Let the positions at which charges are placed be in the units of meters.
Let r_13be the distance between the charges q_1 and q_3.
From figure
r_13=1-(-2)=1+2=3m
Let r_23be the distance between the charges q_2 and q_3.
From figure
r_23=9-1=8m
Let F_13 be the force due to charge q_1 on the charge q_3
F_13=(kq_1q_3)/r_13^2=(9*10^9*(6)(1))/3^2=6*10^9N
This force is repulsive and is towards charge q_2.
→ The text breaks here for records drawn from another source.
import Summits.BirchSwinnertonDyer.BirchSwinnertonDyer.Theorems.Rank2Observatory2DescKillSig3
import HarnessLib

/-!
# KERNEL-2DESC — the 2-ADIC signature certificate for ONE `ℤ₂`-root + a QUADRATIC place (`KillSig2X`), PART 1 of 5:
# pair arithmetic `O_w/2^N = (ℤ/2^N)[w]/(w² − s₁w − s₀)`, the kill relation and the UNRAMIFIED core lemma + leaf
# (rank-2 observatory, cert-1 gen 39/40; design `b2b-bsdr2-cert-1/…/generics/sig2x/README-SIG2X.md`, census `census/sig2x/`)

HONEST FRAMING: per-curve certified theorems and census instruments; no claim on BSD in rank ≥ 2.
PARTITION: none — rank ≥ 2 data (N3); no r ≤ 1 cell claimed.

When the field cubic `g = X³ + aX² + bX + c` has exactly one `ℤ₂`-root `ε`, the other place of `K = ℚ(α)` over `2`
is the quadratic field `K_w = ℚ₂(w)`, `w² = s₁w + s₀` (`s₀, s₁` odd: unramified; `v₂(s₀) = 1, 2 ∣ s₁`: ramified,
`w` a uniformiser), and `α ↦ A = p + q·w`.  Everything is INTEGER PAIR arithmetic: `(b₀, b₁)` stands for
`b₀ + b₁w`; `qmul` is the product reduced with `w² = s₁w + s₀`; `pev A u` the value of `u₀ + u₁α + u₂α²` at `A`;
`pg A` the value of `g` at `A`.  The identities `pev (mul3 u v) = qmul (pev u) (pev v) + qmul κ (pg A)` are
polynomial identities (the coordinates on `{1, w}` of the corresponding identity in `ℤ[vars][w]/(w² − s₁w − s₀)`,
cf. `ev_mul3`), so a certificate that checks `pg A ≡ (0, 0) (mod 2^N)` obtains the kill relation
`Z·R² ≡ w₀ − n²·T(A) (mod 2^N)` coordinate-wise (`root_rel₂`) for ANY such pair `A` — soundness never needs that
`A` is 'the' root.  No instances, no `native_decide`, sorry-free.
[cite: Cassels1991LecturesEllipticCurves, §15] [cite: CremonaAlgorithms1997, §3.6]
-/

-- single-conjunct summit: `Summit.BirchSwinnertonDyer.BirchSwinnertonDyer.…` repeats the name by design
set_option linter.dupNamespace false

namespace Summit.BirchSwinnertonDyer.BirchSwinnertonDyer.Rank2Observatory.TwoDescKill
/-! ### Pair arithmetic on `{1, w}`, `w² = s₁w + s₀` -/

/-- `(x₀ + x₁w)(y₀ + y₁w)` on `{1, w}` using `w² = s₁w + s₀` (named `qmul`: `TwoDescKill.pmul` is the `ℤ[√d]` product of `…KillSig12Defs`). [folklore] -/
def qmul (s₁ s₀ : ℤ) (x y : ℤ × ℤ) : ℤ × ℤ :=
  (x.1 * y.1 + x.2 * y.2 * s₀, x.1 * y.2 + x.2 * y.1 + x.2 * y.2 * s₁)

/-- `x + y` on `{1, w}`. [folklore] -/
def padd (x y : ℤ × ℤ) : ℤ × ℤ := (x.1 + y.1, x.2 + y.2)

/-- `k • x` on `{1, w}`. [folklore] -/
def psc (k : ℤ) (x : ℤ × ℤ) : ℤ × ℤ := (k * x.1, k * x.2)

/-- The value `u₀ + u₁A + u₂A²` of a coordinate vector at the pair `A`. [folklore] -/
def pev (s₁ s₀ : ℤ) (A : ℤ × ℤ) (u : ℤ × ℤ × ℤ) : ℤ × ℤ :=
  padd (padd (u.1, 0) (psc u.2.1 A)) (psc u.2.2 (qmul s₁ s₀ A A))

/-- The value `g(A) = A³ + aA² + bA + c` at the pair `A`. [folklore] -/
def pg (s₁ s₀ a b c : ℤ) (A : ℤ × ℤ) : ℤ × ℤ :=
  padd (qmul s₁ s₀ (qmul s₁ s₀ A A) A) (padd (psc a (qmul s₁ s₀ A A)) (padd (psc b A) (c, 0)))

/-- `qmul` is commutative. [folklore] -/
theorem qmul_comm (s₁ s₀ : ℤ) (x y : ℤ × ℤ) : qmul s₁ s₀ x y = qmul s₁ s₀ y x := by
  simp only [qmul]; ext <;> ring

/-- `qmul` is associative. [folklore] -/
theorem qmul_assoc (s₁ s₀ : ℤ) (x y t : ℤ × ℤ) :
    qmul s₁ s₀ (qmul s₁ s₀ x y) t = qmul s₁ s₀ x (qmul s₁ s₀ y t) := by
  simp only [qmul]; ext <;> ring

/-- **`mul3` is multiplication at the quadratic place, up to a multiple of `g(A)`**: the cofactor is
`κ = −(u₁v₂ + u₂v₁) − u₂v₂·(A − a)` as in `ev_mul3`. [folklore] -/
theorem pev_mul3 (s₁ s₀ a b c : ℤ) (A : ℤ × ℤ) (u v : ℤ × ℤ × ℤ) :
    pev s₁ s₀ A (mul3 a b c u v) =
      padd (qmul s₁ s₀ (pev s₁ s₀ A u) (pev s₁ s₀ A v))
        (qmul s₁ s₀ (padd (-(u.2.1 * v.2.2 + u.2.2 * v.2.1) + u.2.2 * v.2.2 * a, 0) (psc (-(u.2.2 * v.2.2)) A))
          (pg s₁ s₀ a b c A)) := by
  simp only [pev, qmul, padd, psc, pg, mul3]
  ext <;> ring

/-- `qmul` distributes over `padd` (right). [folklore] -/
theorem qmul_padd (s₁ s₀ : ℤ) (x y t : ℤ × ℤ) :
    qmul s₁ s₀ x (padd y t) = padd (qmul s₁ s₀ x y) (qmul s₁ s₀ x t) := by
  simp only [qmul, padd]; ext <;> ring

/-- `qmul` distributes over `padd` (left). [folklore] -/
theorem padd_qmul (s₁ s₀ : ℤ) (x y t : ℤ × ℤ) :
    qmul s₁ s₀ (padd x y) t = padd (qmul s₁ s₀ x t) (qmul s₁ s₀ y t) := by
  simp only [qmul, padd]; ext <;> ring

/-- A multiple of a pair divisible by `m` coordinate-wise is divisible by `m` coordinate-wise. [folklore] -/
theorem dvd_qmul {m s₁ s₀ : ℤ} (κ : ℤ × ℤ) {G : ℤ × ℤ} (h₁ : m ∣ G.1) (h₂ : m ∣ G.2) :
    m ∣ (qmul s₁ s₀ κ G).1 ∧ m ∣ (qmul s₁ s₀ κ G).2 := by
  obtain ⟨k₁, hk₁⟩ := h₁
  obtain ⟨k₂, hk₂⟩ := h₂
  refine ⟨⟨κ.1 * k₁ + κ.2 * k₂ * s₀, ?_⟩, ⟨κ.1 * k₂ + κ.2 * k₁ + κ.2 * k₂ * s₁, ?_⟩⟩
  · simp only [qmul]; rw [hk₁, hk₂]; ring
  · simp only [qmul]; rw [hk₁, hk₂]; ring

/-- **`zsq` at the quadratic place**: `(z·r²)(A) = Z·R² + κ·g(A)` for an explicit pair `κ`. [folklore] -/
theorem pev_zsq (s₁ s₀ a b c : ℤ) (A : ℤ × ℤ) (z r : ℤ × ℤ × ℤ) :
    ∃ κ : ℤ × ℤ, pev s₁ s₀ A (zsq a b c z r) =
      padd (qmul s₁ s₀ (pev s₁ s₀ A z) (qmul s₁ s₀ (pev s₁ s₀ A r) (pev s₁ s₀ A r))) (qmul s₁ s₀ κ (pg s₁ s₀ a b c A)) := by
  simp only [zsq, pev_mul3]
  exact ⟨padd (qmul s₁ s₀ (pev s₁ s₀ A z) (padd (-(r.2.1 * r.2.2 + r.2.2 * r.2.1) + r.2.2 * r.2.2 * a, 0) (psc (-(r.2.2 * r.2.2)) A)))
      (padd (-(z.2.1 * (mul3 a b c r r).2.2 + z.2.2 * (mul3 a b c r r).2.1) + z.2.2 * (mul3 a b c r r).2.2 * a, 0)
        (psc (-(z.2.2 * (mul3 a b c r r).2.2)) A)),
    by simp only [qmul, padd, psc]; ext <;> ring⟩

/-- **The kill relation at the quadratic place.** If `g(A) ≡ (0, 0) (mod m)` coordinate-wise and
`killQ (r₀, r₁, r₂, n) = 0`, then with `Z = z(A)`, `R = r(A)`, `T = (t₁α + t₂α²)(A)`, `w₀ = (z·r²)₀`:
`Z·R² ≡ (w₀, 0) − n²·T (mod m)` coordinate-wise (`pev_zsq` and the two vanishing coordinates of `z·r² + n²θ − w₀`).
[cite: Cassels1991LecturesEllipticCurves, §15] -/
theorem root_rel₂ {m s₁ s₀ a b c : ℤ} {A : ℤ × ℤ} (hG₁ : m ∣ (pg s₁ s₀ a b c A).1)
    (hG₂ : m ∣ (pg s₁ s₀ a b c A).2) {z : ℤ × ℤ × ℤ} {t₁ t₂ r₀ r₁ r₂ n : ℤ}
    (h0 : killQ a b c z t₁ t₂ (r₀, r₁, r₂, n) = 0) :
    m ∣ (qmul s₁ s₀ (pev s₁ s₀ A z) (qmul s₁ s₀ (pev s₁ s₀ A (r₀, r₁, r₂)) (pev s₁ s₀ A (r₀, r₁, r₂)))).1 -
        ((zsq a b c z (r₀, r₁, r₂)).1 - n ^ 2 * (pev s₁ s₀ A (0, t₁, t₂)).1) ∧
      m ∣ (qmul s₁ s₀ (pev s₁ s₀ A z) (qmul s₁ s₀ (pev s₁ s₀ A (r₀, r₁, r₂)) (pev s₁ s₀ A (r₀, r₁, r₂)))).2 -
        (0 - n ^ 2 * (pev s₁ s₀ A (0, t₁, t₂)).2) := by
  obtain ⟨κ, hκ⟩ := pev_zsq s₁ s₀ a b c A z (r₀, r₁, r₂)
  obtain ⟨⟨k₁, hk₁⟩, ⟨k₂, hk₂⟩⟩ := dvd_qmul (s₁ := s₁) (s₀ := s₀) κ hG₁ hG₂
  -- the two vanishing coordinates of the kill equation
  have hq₁ : (zsq a b c z (r₀, r₁, r₂)).2.1 + t₁ * n ^ 2 = 0 := by
    have := congrArg Prod.fst h0; simpa [killQ] using this
  have hq₂ : (zsq a b c z (r₀, r₁, r₂)).2.2 + t₂ * n ^ 2 = 0 := by
    have := congrArg Prod.snd h0; simpa [killQ] using this
  -- coordinates of `pev (zsq …)` read two ways
  have e₁ := congrArg Prod.fst hκ
  have e₂ := congrArg Prod.snd hκ
  simp only [pev, padd, psc] at e₁ e₂
  -- `e₁ : w₀ + w₁·A.1 + w₂·(A²).1 = main.1 + (κ·G).1`, similarly `e₂`
  refine ⟨⟨-k₁, ?_⟩, ⟨-k₂, ?_⟩⟩
  · simp only [pev, padd, psc]
    linear_combination (-1 : ℤ) * e₁ + A.1 * hq₁ + (qmul s₁ s₀ A A).1 * hq₂ - hk₁
  · simp only [pev, padd, psc]
    linear_combination (-1 : ℤ) * e₂ + A.2 * hq₁ + (qmul s₁ s₀ A A).2 * hq₂ - hk₂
Let F_23 be the force due to charge q_2 on the charge q_3
F_23=(kq_2q_3)/r_23^2=(9*10^9*(4)(1))/8^2=0.5625*10^9N
This force is attractive and is towards charge q_2.
The total force or net force on charge q_3 is the sum of above two forces.
Since the above two forces F_13 and F_23 are in same direction therefore they can be added directly.
Let F_3 be the total force on the charge q_3.
implies F_3=F_13+F_23=6*10^9+0.5625*10^9=6.5625*10^9N
implies F_3=6.5625*10^9N
Since F_13 and F_23 are toward the charge q_2 therefore the force F_3 is also toward the charge q_2.